Dataset entries
───
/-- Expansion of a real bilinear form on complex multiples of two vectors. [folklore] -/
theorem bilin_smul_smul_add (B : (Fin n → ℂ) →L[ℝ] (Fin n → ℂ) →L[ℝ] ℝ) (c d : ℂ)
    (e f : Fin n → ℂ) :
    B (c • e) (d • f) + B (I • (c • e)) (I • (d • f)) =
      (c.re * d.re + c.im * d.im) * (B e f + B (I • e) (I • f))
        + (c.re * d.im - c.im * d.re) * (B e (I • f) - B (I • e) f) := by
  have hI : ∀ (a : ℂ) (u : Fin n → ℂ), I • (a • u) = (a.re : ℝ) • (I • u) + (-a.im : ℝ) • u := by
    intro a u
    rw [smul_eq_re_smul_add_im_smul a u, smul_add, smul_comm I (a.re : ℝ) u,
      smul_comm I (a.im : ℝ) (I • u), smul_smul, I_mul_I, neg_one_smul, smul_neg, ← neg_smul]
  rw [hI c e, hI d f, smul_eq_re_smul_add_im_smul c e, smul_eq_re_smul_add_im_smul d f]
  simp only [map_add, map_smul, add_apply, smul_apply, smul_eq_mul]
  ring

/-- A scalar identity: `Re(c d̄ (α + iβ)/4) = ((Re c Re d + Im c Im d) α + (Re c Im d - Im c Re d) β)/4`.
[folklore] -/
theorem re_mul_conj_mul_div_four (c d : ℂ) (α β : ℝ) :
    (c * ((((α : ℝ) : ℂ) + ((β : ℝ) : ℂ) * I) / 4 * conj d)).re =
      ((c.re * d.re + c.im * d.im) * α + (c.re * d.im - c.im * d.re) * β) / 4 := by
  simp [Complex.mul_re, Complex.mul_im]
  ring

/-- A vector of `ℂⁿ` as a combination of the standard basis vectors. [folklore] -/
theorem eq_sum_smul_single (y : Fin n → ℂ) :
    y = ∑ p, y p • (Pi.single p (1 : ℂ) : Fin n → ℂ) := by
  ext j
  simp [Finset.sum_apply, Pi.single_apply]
───
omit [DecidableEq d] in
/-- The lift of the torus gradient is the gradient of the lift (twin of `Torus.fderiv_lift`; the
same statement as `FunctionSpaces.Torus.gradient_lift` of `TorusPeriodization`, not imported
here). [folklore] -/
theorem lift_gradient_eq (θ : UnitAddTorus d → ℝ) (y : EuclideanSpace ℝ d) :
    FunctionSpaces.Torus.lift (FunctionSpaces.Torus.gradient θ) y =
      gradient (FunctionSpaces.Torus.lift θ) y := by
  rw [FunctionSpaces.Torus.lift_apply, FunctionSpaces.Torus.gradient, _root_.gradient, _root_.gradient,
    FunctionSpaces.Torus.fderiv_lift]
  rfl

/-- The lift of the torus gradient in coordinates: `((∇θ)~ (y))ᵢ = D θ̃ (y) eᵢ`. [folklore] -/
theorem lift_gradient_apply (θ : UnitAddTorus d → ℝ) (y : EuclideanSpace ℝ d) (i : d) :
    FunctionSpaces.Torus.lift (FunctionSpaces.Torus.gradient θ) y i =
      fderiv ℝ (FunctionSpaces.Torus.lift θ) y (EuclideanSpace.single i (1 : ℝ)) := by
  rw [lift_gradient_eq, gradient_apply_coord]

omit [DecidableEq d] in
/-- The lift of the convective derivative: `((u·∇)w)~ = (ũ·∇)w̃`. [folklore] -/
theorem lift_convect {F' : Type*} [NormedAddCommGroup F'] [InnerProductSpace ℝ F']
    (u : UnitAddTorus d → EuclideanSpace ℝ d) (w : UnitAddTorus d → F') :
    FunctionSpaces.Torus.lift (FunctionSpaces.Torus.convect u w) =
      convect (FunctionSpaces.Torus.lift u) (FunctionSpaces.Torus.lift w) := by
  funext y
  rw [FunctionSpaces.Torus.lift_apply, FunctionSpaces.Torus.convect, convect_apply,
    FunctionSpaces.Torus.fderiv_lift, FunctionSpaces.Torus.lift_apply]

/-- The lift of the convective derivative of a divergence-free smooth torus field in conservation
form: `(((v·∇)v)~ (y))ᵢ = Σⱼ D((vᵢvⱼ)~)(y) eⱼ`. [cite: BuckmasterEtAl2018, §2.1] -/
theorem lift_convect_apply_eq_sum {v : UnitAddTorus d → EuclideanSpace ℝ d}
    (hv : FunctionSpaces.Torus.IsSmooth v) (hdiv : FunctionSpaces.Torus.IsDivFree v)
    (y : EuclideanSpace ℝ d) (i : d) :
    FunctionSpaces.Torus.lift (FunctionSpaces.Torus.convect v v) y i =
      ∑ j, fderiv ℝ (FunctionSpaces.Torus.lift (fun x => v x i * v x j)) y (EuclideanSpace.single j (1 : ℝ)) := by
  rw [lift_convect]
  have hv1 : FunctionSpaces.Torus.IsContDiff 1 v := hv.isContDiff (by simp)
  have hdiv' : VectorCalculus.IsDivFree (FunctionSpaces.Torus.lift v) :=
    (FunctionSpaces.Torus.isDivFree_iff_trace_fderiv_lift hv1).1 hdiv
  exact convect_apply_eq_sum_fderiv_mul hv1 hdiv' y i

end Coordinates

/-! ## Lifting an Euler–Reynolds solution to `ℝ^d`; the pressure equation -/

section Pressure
───
What you need to do |
Could you reproduce, exactly, every line above from the line with "(I • e) f) := by" to the line with "smul_comm I (a.im", and no other line? Both ends count.

Output |
        + (c.re * d.im - c.im * d.re) * (B e (I • f) - B (I • e) f) := by
  have hI : ∀ (a : ℂ) (u : Fin n → ℂ), I • (a • u) = (a.re : ℝ) • (I • u) + (-a.im : ℝ) • u := by
    intro a u
    rw [smul_eq_re_smul_add_im_smul a u, smul_add, smul_comm I (a.re : ℝ) u,
      smul_comm I (a.im : ℝ) (I • u), smul_smul, I_mul_I, neg_one_smul, smul_neg, ← neg_smul]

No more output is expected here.